TASK STATEMENT: Beginning with the line that holds "pullbackRightPullbackFstIso f v W.ι" in the data below, give again every line through the one that holds "point.** With its", exactly as written.

Saved data entries
• • • •

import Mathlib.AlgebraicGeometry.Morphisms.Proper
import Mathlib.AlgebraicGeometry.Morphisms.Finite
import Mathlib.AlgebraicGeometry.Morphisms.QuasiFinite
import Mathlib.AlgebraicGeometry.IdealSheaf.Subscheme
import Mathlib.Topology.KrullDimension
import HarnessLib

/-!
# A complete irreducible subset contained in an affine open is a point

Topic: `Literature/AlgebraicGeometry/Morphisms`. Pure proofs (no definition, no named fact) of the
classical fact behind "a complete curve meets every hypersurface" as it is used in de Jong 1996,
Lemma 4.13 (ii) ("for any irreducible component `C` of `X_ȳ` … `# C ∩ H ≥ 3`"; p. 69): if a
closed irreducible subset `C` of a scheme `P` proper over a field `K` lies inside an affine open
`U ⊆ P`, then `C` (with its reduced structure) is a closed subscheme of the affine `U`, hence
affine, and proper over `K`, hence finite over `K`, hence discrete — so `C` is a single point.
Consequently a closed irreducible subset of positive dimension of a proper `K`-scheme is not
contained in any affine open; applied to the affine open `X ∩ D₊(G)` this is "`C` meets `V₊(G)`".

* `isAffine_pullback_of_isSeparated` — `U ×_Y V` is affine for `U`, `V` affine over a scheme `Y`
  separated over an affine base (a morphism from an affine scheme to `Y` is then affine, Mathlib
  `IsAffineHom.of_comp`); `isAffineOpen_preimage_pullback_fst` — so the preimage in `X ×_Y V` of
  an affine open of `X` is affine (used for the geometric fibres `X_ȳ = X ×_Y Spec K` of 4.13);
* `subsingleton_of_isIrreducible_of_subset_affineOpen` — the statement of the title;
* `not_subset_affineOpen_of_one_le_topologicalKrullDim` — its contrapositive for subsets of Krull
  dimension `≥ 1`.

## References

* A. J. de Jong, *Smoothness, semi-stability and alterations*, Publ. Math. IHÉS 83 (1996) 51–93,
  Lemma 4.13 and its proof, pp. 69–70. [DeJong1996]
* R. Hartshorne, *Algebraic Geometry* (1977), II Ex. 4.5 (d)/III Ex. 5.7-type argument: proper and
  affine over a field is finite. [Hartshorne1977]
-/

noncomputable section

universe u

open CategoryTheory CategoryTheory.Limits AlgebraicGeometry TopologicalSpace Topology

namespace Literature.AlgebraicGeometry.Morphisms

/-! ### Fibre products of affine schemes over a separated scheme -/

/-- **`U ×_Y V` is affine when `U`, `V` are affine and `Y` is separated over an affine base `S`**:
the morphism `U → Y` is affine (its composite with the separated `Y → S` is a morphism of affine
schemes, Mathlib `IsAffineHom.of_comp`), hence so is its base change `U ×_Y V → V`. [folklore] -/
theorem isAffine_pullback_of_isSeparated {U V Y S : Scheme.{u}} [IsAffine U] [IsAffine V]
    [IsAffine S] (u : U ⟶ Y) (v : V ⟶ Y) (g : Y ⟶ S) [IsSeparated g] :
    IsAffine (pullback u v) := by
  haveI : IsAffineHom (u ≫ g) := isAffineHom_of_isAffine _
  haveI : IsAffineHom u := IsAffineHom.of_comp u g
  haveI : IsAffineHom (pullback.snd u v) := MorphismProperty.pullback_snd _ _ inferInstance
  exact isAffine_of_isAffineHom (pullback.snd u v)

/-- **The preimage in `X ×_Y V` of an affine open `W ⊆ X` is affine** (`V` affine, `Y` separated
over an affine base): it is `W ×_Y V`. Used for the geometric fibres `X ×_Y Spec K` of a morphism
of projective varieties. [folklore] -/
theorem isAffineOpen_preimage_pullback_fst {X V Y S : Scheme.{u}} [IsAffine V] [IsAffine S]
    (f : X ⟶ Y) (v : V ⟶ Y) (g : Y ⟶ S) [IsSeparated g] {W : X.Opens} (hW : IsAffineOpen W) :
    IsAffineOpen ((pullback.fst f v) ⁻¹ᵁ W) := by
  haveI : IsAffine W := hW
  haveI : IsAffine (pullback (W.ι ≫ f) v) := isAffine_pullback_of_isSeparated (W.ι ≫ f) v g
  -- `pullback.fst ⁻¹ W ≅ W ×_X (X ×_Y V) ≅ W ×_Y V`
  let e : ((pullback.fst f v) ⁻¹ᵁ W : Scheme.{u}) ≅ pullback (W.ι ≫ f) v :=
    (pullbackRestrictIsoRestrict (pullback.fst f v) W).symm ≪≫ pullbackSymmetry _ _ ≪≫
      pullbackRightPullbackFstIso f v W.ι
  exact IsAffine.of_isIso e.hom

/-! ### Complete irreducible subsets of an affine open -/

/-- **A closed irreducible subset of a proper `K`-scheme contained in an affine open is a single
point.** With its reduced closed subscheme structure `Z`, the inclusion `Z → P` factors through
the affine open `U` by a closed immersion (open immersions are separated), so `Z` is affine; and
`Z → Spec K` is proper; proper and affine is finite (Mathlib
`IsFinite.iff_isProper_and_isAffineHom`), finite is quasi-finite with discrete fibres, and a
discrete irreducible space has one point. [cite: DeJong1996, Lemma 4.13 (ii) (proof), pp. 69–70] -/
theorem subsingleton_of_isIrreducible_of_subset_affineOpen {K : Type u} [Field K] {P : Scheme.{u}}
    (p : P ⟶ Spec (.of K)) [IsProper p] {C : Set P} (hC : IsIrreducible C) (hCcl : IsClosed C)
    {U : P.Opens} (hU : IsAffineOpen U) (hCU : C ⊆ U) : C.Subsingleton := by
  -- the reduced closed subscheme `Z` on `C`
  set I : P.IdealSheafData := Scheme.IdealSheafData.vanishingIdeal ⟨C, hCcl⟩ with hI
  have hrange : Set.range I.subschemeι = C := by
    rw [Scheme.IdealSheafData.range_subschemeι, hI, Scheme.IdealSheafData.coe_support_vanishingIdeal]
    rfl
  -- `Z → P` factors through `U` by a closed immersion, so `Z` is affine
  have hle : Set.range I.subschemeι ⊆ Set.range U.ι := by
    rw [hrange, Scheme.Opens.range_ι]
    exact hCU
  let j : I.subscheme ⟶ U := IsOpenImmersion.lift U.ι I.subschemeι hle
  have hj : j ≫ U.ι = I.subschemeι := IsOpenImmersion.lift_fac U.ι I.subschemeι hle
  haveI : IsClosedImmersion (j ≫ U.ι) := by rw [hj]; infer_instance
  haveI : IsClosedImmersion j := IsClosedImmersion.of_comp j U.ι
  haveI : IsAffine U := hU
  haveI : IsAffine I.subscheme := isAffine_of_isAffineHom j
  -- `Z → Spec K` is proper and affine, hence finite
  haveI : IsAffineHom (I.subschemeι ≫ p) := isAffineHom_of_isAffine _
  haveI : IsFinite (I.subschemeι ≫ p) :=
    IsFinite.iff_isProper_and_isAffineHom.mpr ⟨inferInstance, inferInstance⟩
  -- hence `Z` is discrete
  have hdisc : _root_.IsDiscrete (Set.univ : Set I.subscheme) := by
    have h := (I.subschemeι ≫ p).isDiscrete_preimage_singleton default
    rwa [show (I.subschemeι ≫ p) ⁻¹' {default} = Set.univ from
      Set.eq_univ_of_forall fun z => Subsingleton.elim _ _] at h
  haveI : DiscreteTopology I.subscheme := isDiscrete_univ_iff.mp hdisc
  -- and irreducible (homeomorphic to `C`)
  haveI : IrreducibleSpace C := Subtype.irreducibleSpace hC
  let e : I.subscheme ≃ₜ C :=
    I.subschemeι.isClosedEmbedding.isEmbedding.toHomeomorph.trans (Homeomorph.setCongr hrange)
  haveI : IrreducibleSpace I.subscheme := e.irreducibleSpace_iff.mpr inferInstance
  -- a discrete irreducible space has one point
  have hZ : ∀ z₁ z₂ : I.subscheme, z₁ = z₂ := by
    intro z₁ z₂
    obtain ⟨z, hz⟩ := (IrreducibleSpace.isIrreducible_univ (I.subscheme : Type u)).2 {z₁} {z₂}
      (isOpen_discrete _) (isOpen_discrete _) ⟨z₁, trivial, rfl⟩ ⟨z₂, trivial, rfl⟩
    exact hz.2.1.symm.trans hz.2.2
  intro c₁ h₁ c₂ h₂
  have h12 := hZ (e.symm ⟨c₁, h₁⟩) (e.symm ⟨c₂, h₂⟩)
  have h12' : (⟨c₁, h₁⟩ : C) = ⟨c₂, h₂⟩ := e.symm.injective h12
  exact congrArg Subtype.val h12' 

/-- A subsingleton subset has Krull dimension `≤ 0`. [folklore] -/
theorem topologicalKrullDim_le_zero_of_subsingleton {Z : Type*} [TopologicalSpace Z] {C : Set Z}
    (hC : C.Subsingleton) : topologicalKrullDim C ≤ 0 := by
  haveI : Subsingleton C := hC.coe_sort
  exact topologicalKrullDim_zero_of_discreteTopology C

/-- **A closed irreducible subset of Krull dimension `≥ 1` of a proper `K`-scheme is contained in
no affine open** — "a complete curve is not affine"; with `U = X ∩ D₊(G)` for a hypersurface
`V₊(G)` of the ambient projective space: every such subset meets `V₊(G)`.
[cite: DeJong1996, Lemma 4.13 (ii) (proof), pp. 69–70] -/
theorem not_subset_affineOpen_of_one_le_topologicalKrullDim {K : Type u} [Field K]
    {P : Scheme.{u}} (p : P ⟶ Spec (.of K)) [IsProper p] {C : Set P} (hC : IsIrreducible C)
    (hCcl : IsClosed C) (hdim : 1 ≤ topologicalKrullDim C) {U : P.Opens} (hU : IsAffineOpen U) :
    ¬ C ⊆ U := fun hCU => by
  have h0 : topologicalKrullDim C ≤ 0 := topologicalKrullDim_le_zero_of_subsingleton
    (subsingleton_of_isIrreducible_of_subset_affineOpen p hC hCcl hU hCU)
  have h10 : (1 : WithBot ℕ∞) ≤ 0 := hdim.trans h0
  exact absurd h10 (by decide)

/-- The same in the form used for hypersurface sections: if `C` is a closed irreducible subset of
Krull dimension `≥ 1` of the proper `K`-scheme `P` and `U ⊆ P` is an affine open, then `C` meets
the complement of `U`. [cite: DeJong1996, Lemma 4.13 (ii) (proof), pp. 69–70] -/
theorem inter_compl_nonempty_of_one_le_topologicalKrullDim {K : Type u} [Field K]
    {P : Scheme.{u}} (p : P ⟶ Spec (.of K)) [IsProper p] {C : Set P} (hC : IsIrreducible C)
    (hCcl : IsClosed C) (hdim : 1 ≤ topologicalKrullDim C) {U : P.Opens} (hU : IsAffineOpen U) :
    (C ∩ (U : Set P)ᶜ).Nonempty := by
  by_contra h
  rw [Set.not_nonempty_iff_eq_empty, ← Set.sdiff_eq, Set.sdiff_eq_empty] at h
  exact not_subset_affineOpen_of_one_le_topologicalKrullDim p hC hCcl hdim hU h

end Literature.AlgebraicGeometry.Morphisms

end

• • • •

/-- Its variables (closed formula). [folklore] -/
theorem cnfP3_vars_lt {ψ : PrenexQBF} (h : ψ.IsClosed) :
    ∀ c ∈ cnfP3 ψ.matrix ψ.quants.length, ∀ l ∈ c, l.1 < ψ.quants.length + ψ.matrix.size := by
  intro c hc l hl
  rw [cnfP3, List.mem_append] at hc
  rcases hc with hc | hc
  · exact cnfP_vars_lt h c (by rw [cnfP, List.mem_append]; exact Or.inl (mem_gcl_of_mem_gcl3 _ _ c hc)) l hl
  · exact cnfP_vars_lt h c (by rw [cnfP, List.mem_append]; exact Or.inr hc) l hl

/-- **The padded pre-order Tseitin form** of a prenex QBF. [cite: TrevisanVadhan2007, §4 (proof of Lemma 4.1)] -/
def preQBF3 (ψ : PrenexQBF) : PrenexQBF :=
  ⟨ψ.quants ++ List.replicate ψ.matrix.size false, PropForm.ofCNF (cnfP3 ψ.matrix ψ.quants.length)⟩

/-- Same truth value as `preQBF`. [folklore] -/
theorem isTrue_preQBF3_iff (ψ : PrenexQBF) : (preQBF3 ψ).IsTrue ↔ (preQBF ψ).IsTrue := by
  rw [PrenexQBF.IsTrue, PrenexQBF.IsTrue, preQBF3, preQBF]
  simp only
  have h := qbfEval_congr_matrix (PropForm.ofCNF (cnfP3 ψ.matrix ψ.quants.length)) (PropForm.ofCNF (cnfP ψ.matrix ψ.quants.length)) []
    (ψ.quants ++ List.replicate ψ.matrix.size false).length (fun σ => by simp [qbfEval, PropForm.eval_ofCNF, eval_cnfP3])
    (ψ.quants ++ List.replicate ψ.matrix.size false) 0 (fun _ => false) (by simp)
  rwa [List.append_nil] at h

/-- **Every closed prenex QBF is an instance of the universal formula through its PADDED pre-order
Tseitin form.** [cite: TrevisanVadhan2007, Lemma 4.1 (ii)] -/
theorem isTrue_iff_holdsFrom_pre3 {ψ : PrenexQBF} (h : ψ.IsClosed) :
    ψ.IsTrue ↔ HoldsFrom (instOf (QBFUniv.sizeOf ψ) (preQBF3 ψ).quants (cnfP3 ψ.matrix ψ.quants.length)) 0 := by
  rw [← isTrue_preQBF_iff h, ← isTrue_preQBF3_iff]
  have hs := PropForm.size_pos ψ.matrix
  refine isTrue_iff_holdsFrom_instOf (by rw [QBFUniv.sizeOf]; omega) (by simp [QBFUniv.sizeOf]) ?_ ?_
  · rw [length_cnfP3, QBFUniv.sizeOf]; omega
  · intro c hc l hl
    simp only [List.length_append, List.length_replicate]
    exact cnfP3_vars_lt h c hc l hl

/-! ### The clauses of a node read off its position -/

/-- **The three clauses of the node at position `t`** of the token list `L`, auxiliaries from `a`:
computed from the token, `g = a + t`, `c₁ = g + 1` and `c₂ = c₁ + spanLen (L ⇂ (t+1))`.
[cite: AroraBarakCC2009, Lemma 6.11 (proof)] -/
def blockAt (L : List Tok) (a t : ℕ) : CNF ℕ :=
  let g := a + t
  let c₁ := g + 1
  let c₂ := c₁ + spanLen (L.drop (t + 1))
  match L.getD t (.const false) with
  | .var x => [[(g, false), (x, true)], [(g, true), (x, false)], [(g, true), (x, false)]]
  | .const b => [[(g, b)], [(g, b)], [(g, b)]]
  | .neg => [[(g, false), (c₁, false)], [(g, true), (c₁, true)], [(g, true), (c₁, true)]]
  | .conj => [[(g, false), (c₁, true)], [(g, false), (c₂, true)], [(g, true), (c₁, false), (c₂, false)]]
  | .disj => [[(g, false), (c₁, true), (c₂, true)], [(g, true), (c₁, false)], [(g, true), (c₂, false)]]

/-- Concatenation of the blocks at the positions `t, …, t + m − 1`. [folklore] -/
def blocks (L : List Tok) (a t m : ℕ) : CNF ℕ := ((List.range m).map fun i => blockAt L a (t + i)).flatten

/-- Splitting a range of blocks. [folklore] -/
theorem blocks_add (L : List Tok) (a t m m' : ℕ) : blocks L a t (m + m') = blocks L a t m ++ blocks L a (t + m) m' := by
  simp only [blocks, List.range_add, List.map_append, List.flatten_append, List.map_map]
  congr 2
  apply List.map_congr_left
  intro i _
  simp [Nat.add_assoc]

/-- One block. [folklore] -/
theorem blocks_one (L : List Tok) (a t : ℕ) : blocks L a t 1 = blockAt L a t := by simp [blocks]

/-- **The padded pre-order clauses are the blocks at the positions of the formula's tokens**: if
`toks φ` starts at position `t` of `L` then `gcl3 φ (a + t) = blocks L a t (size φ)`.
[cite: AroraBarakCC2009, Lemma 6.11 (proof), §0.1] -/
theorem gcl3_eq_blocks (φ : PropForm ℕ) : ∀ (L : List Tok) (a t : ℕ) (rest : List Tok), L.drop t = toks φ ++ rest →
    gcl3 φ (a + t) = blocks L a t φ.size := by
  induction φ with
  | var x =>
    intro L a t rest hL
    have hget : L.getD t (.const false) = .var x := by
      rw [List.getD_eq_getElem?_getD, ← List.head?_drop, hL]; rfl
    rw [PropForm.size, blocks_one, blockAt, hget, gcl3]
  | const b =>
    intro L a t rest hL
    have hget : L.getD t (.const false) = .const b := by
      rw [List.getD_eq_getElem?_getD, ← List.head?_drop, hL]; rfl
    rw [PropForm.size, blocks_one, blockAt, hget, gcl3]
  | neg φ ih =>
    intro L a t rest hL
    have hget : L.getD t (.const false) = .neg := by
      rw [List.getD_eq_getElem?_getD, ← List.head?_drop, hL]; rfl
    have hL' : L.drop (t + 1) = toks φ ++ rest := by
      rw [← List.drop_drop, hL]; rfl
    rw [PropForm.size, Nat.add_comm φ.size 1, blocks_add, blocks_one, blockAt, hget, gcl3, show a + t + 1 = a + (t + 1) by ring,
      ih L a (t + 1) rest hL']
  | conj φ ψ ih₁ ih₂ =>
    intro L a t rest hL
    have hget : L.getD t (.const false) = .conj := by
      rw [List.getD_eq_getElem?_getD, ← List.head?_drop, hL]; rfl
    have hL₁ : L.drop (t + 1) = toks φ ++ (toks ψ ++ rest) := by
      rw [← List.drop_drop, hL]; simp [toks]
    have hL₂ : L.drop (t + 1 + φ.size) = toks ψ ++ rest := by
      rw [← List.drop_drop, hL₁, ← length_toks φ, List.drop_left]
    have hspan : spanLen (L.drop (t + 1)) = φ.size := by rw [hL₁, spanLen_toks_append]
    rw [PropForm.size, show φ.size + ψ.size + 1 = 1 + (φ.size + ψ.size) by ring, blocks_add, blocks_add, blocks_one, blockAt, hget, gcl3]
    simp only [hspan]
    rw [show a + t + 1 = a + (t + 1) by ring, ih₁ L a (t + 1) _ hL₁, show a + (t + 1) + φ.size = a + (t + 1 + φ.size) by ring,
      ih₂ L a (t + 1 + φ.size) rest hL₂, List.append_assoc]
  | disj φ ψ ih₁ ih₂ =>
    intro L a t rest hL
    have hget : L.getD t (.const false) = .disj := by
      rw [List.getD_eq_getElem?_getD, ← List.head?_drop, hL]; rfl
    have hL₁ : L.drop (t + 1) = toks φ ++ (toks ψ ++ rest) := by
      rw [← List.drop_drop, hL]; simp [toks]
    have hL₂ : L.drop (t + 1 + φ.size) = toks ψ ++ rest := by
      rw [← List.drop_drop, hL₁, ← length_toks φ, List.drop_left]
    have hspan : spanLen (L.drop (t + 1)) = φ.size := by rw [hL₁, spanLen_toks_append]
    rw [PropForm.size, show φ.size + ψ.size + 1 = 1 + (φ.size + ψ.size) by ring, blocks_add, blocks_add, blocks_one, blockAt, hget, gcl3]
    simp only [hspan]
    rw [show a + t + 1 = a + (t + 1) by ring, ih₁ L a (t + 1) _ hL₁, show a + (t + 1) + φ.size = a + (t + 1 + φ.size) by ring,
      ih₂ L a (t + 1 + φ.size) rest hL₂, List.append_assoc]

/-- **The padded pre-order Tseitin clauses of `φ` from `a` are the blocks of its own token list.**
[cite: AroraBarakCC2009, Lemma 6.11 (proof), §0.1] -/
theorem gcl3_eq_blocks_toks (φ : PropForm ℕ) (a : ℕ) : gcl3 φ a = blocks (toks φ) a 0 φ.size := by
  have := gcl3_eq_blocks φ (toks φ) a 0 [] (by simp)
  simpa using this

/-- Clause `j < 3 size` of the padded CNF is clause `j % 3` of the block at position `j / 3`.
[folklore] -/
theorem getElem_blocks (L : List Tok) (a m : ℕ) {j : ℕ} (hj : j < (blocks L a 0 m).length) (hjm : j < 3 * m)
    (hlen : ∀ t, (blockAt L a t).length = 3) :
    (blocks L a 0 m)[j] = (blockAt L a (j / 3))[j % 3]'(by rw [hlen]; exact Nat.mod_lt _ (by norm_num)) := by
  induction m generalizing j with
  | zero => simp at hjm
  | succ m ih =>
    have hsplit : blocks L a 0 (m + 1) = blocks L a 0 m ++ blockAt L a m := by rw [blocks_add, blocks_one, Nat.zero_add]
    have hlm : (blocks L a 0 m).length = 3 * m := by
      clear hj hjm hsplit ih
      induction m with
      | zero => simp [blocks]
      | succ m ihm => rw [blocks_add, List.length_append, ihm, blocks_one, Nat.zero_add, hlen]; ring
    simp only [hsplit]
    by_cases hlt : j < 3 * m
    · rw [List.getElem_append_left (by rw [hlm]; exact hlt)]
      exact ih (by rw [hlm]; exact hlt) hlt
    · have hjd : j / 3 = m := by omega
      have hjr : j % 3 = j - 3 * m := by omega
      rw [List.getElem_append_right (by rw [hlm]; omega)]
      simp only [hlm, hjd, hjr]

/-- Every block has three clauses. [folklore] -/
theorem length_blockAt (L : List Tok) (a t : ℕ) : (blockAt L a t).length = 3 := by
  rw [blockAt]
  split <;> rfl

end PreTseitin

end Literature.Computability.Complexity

• • • •

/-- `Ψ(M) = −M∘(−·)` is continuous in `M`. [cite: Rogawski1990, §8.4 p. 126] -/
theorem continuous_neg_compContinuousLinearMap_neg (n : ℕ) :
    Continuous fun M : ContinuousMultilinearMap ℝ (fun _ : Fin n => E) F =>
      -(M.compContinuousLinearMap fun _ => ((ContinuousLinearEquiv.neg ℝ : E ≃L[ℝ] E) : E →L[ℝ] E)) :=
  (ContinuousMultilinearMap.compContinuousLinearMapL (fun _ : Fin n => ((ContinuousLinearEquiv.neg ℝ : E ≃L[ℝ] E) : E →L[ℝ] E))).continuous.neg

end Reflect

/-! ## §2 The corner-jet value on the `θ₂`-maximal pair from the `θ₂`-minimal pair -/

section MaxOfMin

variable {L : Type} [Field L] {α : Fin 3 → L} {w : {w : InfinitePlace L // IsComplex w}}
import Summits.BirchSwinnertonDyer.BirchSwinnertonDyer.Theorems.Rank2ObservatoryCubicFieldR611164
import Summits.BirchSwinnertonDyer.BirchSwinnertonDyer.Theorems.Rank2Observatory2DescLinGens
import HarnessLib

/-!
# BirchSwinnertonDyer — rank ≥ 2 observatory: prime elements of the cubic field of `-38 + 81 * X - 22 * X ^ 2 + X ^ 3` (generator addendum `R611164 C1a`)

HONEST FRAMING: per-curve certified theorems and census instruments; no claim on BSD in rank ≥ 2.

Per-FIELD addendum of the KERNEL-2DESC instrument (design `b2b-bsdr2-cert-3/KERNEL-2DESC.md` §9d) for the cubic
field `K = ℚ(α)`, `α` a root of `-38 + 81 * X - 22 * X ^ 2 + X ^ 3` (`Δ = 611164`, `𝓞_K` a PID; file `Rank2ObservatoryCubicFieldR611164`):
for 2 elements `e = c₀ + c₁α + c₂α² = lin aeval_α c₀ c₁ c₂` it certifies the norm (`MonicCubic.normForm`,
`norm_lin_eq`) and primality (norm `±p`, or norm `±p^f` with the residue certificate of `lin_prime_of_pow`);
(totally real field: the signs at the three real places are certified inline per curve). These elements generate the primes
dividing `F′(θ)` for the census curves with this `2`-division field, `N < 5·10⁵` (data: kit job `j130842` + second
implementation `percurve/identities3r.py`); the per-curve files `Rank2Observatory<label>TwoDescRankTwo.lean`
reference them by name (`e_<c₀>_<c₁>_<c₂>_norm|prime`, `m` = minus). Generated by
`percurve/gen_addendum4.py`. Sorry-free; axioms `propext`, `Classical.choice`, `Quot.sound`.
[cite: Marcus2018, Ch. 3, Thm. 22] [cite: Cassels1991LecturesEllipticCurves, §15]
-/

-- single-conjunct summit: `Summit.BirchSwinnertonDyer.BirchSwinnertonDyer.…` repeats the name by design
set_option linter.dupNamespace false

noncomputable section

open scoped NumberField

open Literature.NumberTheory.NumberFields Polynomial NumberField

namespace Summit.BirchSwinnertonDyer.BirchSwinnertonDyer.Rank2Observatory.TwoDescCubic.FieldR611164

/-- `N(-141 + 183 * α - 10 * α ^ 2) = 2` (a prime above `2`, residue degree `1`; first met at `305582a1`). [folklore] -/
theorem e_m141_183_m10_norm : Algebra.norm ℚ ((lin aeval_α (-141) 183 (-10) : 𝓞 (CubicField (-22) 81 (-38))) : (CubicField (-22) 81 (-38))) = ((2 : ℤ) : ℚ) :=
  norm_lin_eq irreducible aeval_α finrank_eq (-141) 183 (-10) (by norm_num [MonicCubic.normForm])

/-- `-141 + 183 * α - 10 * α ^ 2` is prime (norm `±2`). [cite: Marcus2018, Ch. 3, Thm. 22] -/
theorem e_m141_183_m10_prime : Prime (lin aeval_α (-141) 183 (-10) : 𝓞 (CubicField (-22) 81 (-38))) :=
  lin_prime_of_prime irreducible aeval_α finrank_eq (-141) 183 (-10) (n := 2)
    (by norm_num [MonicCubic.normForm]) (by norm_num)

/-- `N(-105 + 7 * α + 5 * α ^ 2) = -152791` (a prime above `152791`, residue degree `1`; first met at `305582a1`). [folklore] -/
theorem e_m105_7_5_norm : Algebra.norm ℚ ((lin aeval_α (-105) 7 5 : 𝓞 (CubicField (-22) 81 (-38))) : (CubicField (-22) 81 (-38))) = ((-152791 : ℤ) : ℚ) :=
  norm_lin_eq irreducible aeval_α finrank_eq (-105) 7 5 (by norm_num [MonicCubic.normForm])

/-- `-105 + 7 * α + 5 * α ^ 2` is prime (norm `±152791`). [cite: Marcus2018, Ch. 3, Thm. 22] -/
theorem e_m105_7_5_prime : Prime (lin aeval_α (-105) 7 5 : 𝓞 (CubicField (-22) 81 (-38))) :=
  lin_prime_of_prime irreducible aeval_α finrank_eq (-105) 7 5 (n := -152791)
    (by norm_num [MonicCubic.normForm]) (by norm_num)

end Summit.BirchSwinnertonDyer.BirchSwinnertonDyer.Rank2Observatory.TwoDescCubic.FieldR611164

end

• • • •

TASK RESPONSE:
      pullbackRightPullbackFstIso f v W.ι
  exact IsAffine.of_isIso e.hom

/-! ### Complete irreducible subsets of an affine open -/

/-- **A closed irreducible subset of a proper `K`-scheme contained in an affine open is a single
point.** With its reduced closed subscheme structure `Z`, the inclusion `Z → P` factors through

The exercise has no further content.